Deloitte Access Economics estimates that the three reforms would add $377 billion in revenue over ten years and shift the budget into surplus through 2029-30.

“Critically, the reforms would do more than just alleviate the structural budget deficit,” said Smith. “They would simplify the tax system, lessen the burden of our tax system on productivity, and help solve some of the equity issues and intergenerational concerns stemming from our current tax system.

“Reform is always easiest from a position of fiscal strength. The current three-year election cycle may ultimately be seen as a ‘sliding doors’ moment for Australia.”

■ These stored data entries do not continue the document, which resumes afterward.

import Mathlib
import Summits.Ventures.HodgeRepro0.P8K3LatticeCDefs
import Summits.Ventures.HodgeRepro0.P8K3LatticeC7
import Summits.Ventures.HodgeRepro0.P8K3LatticeC8

/-!
# P8K3LatticeCIso (seat p8) — the discriminant form of the family-(C) lattice has exactly 9 isotropic non-zero elements (= u(2) ⊕ u(2))

With `w₁..w₄` the columns of `W` (the columns of `Q` at the four non-unit diagonal positions), `Gm * (w_i/2)` is integral (`GW` has even
entries), so `w_i/2 ∈ L^*` and their classes generate `L^*/L ≅ (ℤ/2)⁴`. The discriminant form is `q(Σ a_i w_i/2) = N(a)/4 ∈ ℚ/2ℤ` with
`N(a) = aᵀ Gram4 a`, `Gram4 = Wᵀ Gm W`; it vanishes iff `8 ∣ N(a)`. Among the 15 non-zero `a ∈ (ℤ/2)⁴` exactly 9 are isotropic — the
count of `u(2) ⊕ u(2)` (each `u(2)` has two isotropic and one non-isotropic non-zero element: 3·1 + 1·3 = 6 non-isotropic), which
together with the determinant identifies the 2-elementary lattice (paper side: `T(Ỹ_(C)) ≅ U(2) ⊕ U(2)`).
-/

namespace HodgeRepro0.P8K3LatticeC

/-- The integer quadratic form `(Σ a_i w_i)ᵀ Gm (Σ a_i w_i)` in terms of `Gram4`. -/
def N (a : Fin 4 → ℤ) : ℤ := ∑ i, ∑ j, a i * Gram4 i j * a j

/-- `Gram4 = Wᵀ * GL * W`. -/
theorem Gram4_eq : Gram4 = W.transpose * Gm * W := by
  rw [← Wt_eq, Matrix.mul_assoc, Gm_mul_W, Wt_mul_GW]

/-- The 16 vectors of `(ℤ/2)⁴` as integer 0/1 vectors. -/
def vecs : List (Fin 4 → ℤ) :=
  (List.finRange 16).map fun k => ![((k : ℕ) / 8 % 2 : ℕ), ((k : ℕ) / 4 % 2 : ℕ), ((k : ℕ) / 2 % 2 : ℕ), ((k : ℕ) % 2 : ℕ)]

/-- Exactly 9 of the 15 non-zero elements of the discriminant group are isotropic (`8 ∣ N a`), and the zero vector is. -/
theorem iso_count : (vecs.filter (fun a => N a % 8 = 0)).length = 10 := by
  decide

end HodgeRepro0.P8K3LatticeC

The future of fiscal federalism

The Australian Government is not the only one facing long term fiscal pressures. In general, state and territory budgets were hammered by the pandemic, although some fared better than others. Victoria, which endured the longest lockdowns and biggest health costs, saw the most significant budget blowout.

The structure of the federation means the states and territories are responsible for most government service delivery, while the Commonwealth has the capacity to raise the most revenue. The GST was introduced partly to address that imbalance. But the GST rate is controlled at the federal level and 20 years after its introduction, the states and territories once again have limited options to raise revenue.

“With states and territories backed into a corner, there is a growing reliance on the Commonwealth to come to the rescue,” Lee said. “That was true of health costs in the pandemic and performance-based funding to boost housing supply is another example. The fiscal position of states and territories increasingly represents a risk for the Federal Budget.”

“The mismatch between service responsibility and revenue raising capacity is an important and worsening worry, but is also a notoriously difficult area for reform.

A better alignment of spending and revenue raising responsibilities would be helpful. But, sadly, the more likely outcome will be continued ad hoc grants and policy band aids, with some political expediency thrown in for good measure, rather than wholesale reform.